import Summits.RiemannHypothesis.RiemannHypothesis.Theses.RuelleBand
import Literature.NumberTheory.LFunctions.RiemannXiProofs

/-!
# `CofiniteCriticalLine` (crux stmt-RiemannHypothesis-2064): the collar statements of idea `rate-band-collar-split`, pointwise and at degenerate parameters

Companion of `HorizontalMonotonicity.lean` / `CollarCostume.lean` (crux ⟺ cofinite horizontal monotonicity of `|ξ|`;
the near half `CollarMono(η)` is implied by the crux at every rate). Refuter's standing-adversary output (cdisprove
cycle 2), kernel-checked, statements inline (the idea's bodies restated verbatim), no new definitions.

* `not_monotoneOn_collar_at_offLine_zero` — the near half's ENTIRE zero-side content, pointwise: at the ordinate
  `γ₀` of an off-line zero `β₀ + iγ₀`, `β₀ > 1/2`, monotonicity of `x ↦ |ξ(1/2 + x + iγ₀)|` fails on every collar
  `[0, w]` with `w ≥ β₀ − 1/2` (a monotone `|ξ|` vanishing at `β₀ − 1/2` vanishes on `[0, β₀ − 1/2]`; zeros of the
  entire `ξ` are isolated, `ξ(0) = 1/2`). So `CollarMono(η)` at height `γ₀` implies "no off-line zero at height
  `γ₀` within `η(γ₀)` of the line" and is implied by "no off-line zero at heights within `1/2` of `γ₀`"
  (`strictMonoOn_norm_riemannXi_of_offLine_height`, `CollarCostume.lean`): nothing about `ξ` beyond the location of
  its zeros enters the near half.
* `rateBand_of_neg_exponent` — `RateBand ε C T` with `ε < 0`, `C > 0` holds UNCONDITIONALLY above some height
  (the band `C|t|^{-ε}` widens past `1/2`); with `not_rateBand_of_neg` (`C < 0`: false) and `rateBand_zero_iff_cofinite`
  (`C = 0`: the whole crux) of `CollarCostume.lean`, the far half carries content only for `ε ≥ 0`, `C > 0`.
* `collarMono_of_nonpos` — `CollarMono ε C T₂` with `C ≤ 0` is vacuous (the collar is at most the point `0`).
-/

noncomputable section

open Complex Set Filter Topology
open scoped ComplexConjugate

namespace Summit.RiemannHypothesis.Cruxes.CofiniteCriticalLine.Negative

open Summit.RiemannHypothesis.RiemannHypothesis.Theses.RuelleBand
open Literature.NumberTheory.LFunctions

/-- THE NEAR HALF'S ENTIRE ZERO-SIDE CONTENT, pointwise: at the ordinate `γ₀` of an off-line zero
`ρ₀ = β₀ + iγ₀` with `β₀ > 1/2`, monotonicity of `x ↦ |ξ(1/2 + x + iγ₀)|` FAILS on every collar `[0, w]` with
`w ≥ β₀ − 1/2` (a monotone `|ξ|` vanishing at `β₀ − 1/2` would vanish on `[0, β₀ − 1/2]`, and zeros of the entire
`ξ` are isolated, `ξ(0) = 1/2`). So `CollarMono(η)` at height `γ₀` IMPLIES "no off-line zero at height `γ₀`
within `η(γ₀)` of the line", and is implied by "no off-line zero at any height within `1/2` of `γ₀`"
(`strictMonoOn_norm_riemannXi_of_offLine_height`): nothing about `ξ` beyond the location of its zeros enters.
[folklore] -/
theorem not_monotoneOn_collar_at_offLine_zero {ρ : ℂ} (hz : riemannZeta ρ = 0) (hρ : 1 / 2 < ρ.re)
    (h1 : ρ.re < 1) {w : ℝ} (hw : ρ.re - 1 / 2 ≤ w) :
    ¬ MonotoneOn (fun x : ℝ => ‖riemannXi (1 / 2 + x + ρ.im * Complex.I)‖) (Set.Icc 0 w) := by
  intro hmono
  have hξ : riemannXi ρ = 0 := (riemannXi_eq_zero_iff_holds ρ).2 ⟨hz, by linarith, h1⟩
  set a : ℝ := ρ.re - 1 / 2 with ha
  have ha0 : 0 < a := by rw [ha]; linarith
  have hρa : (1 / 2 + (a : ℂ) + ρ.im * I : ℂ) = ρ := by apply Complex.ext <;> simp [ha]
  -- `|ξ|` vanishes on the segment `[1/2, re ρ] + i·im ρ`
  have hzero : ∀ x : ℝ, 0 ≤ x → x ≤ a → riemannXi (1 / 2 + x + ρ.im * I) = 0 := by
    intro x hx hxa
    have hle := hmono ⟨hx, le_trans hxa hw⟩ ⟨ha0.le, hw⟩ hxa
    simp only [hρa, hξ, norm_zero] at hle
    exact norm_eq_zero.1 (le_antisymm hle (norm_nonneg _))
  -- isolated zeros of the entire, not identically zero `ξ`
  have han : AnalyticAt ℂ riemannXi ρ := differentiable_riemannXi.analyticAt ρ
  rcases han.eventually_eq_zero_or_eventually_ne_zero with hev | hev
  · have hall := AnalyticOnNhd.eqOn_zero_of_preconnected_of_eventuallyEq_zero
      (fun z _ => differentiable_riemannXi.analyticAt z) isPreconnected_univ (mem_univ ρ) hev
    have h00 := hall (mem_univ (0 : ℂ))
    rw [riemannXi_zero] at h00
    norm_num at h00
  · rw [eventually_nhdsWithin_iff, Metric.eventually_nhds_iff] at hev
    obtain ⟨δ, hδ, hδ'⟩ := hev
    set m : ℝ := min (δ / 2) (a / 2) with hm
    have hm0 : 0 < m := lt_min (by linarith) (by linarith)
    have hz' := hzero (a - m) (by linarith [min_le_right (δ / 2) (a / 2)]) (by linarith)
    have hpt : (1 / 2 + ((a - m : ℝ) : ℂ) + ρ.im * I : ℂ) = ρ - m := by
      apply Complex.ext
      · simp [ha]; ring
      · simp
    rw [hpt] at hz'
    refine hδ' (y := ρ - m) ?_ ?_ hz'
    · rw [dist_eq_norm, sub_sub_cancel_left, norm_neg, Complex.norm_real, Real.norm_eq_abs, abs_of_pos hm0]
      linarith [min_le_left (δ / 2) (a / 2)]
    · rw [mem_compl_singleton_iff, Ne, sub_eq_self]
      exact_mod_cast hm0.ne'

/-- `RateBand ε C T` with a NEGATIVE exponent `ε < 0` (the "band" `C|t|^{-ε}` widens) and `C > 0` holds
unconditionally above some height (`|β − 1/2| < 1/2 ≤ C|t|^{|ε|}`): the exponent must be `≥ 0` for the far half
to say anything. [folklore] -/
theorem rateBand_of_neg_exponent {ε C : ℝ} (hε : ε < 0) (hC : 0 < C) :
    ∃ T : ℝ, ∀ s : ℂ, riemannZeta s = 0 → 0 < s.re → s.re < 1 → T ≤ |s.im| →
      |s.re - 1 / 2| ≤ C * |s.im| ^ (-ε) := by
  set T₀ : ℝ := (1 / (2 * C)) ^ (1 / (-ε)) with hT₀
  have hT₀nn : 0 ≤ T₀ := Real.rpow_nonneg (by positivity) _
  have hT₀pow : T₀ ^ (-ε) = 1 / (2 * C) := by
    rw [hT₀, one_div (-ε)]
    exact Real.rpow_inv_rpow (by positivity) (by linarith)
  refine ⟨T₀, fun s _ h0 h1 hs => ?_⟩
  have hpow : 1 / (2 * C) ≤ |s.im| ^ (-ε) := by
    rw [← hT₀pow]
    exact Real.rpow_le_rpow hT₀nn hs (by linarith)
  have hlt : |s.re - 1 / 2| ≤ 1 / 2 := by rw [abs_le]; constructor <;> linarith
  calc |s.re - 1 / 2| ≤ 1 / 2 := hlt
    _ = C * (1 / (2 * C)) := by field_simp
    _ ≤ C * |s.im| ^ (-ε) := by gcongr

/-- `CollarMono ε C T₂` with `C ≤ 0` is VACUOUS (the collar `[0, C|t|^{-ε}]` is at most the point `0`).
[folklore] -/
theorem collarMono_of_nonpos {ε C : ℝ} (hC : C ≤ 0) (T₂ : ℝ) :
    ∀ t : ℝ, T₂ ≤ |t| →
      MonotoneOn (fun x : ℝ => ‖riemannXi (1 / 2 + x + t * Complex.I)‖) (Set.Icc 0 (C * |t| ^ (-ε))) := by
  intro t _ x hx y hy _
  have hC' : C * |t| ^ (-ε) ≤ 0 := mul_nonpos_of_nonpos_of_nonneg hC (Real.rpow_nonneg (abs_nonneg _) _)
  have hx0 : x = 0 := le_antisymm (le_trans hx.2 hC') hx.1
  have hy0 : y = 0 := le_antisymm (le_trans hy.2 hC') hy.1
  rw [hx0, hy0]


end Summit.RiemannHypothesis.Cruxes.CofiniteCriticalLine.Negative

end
──────
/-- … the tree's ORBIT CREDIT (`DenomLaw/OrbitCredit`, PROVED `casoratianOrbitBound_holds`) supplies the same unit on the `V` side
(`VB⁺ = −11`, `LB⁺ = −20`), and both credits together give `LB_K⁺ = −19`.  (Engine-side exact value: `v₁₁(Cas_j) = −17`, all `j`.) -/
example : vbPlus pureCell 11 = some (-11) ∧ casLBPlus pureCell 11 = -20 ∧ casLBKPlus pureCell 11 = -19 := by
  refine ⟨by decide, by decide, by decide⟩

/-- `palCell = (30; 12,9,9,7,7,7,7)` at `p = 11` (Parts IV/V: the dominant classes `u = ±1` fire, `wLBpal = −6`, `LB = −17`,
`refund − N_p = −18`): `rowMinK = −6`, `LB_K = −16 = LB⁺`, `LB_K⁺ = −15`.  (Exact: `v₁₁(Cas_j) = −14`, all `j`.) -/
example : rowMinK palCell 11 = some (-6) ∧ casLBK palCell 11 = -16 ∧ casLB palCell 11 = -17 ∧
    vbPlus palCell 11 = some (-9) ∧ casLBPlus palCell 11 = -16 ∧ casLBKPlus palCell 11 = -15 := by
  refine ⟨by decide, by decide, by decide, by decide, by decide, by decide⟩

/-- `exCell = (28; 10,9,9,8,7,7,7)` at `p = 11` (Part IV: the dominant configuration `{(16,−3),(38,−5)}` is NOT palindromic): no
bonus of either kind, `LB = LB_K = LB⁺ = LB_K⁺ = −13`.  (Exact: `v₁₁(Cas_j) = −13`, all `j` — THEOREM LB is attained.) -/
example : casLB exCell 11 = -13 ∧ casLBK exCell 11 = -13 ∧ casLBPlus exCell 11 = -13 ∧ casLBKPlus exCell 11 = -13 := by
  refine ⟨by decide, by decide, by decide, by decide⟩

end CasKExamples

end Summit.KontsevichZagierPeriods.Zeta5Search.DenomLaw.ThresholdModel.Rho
──────
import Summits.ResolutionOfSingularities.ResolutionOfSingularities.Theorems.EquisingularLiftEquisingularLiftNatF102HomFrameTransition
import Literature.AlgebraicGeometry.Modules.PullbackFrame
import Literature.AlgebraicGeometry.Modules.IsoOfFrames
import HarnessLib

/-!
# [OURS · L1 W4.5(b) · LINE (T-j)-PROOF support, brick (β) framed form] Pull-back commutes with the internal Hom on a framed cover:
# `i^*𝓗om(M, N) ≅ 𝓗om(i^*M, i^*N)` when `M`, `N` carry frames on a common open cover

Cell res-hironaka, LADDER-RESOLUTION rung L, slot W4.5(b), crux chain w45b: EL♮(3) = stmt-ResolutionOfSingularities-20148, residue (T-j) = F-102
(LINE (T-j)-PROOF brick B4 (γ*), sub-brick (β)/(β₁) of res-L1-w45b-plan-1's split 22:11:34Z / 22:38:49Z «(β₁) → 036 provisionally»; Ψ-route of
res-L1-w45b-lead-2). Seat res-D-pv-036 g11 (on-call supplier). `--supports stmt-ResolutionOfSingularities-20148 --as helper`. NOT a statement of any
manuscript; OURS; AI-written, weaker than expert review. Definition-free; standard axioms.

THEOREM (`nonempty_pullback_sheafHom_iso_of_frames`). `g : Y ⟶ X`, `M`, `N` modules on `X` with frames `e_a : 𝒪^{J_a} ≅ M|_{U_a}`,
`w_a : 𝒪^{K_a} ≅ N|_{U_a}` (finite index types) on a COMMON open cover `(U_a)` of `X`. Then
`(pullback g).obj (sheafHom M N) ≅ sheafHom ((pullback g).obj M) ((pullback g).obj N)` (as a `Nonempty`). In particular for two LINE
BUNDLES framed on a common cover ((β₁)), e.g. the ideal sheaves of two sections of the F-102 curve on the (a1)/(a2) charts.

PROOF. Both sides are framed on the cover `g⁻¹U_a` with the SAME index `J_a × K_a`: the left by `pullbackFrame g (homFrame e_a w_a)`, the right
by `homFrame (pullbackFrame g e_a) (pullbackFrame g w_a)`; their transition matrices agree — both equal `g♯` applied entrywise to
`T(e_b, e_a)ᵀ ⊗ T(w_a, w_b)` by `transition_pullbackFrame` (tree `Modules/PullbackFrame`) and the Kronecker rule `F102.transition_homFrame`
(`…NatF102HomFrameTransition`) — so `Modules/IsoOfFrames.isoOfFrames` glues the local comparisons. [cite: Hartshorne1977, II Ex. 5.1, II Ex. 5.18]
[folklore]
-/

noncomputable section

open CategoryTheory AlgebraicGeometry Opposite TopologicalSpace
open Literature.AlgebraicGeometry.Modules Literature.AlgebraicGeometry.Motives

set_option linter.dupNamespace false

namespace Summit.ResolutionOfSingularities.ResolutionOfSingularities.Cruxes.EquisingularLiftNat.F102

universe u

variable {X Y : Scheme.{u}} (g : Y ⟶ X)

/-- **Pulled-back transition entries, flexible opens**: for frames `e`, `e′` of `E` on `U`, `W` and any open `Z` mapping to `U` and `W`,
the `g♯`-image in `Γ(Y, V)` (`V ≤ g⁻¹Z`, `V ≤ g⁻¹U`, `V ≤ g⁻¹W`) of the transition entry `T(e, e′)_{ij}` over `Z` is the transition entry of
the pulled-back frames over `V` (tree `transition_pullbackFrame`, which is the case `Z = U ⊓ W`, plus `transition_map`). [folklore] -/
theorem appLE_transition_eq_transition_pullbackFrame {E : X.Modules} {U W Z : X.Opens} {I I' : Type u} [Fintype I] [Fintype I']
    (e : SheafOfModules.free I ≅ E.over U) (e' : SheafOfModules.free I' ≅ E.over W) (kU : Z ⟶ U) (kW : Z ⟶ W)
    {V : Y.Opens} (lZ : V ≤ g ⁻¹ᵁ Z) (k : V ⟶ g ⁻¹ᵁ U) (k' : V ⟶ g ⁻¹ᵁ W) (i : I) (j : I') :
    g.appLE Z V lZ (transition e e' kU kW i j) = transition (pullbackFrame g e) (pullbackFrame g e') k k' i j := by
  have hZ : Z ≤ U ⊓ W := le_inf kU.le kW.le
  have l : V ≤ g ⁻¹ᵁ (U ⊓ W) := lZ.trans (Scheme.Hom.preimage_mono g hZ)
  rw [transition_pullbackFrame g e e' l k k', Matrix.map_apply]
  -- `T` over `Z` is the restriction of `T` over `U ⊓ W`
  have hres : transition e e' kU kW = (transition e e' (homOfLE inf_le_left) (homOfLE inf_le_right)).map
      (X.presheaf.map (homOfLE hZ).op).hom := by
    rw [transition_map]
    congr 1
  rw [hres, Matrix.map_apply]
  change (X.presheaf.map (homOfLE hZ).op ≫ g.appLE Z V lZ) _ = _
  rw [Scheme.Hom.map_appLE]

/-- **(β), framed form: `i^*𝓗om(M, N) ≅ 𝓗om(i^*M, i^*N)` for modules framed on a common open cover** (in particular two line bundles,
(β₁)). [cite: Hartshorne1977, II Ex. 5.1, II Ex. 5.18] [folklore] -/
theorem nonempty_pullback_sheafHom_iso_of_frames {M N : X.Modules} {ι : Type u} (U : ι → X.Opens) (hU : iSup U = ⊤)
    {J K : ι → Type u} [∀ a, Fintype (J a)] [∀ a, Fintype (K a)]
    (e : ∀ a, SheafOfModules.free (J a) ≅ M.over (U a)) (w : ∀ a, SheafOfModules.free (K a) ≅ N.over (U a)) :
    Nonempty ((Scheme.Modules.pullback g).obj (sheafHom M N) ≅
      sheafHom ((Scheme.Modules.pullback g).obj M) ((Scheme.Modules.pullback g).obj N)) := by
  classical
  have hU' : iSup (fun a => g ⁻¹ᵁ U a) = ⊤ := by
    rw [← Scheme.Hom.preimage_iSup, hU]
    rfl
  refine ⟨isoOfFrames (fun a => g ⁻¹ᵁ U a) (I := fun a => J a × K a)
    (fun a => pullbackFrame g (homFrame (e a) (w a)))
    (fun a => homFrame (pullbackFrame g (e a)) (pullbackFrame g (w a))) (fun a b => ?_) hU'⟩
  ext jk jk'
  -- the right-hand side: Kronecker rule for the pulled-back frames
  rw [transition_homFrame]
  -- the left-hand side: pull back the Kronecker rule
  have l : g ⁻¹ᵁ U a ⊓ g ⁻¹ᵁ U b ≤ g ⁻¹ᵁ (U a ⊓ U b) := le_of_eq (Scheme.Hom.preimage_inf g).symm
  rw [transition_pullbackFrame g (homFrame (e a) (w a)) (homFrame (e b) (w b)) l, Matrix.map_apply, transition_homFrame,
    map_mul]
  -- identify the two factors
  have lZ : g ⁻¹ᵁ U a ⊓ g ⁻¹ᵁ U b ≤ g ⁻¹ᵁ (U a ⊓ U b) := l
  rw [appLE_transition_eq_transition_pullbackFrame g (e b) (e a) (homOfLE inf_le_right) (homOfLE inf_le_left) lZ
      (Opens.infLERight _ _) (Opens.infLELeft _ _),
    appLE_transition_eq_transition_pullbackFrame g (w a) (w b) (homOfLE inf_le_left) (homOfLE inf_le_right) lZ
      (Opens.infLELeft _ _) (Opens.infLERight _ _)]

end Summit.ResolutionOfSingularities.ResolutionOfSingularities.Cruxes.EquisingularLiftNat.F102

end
──────
The lines to return are those in the records above that hold the word "nothing".

  (`strictMonoOn_norm_riemannXi_of_offLine_height`, `CollarCostume.lean`): nothing about `ξ` beyond the location of
(`strictMonoOn_norm_riemannXi_of_offLine_height`): nothing about `ξ` beyond the location of its zeros enters.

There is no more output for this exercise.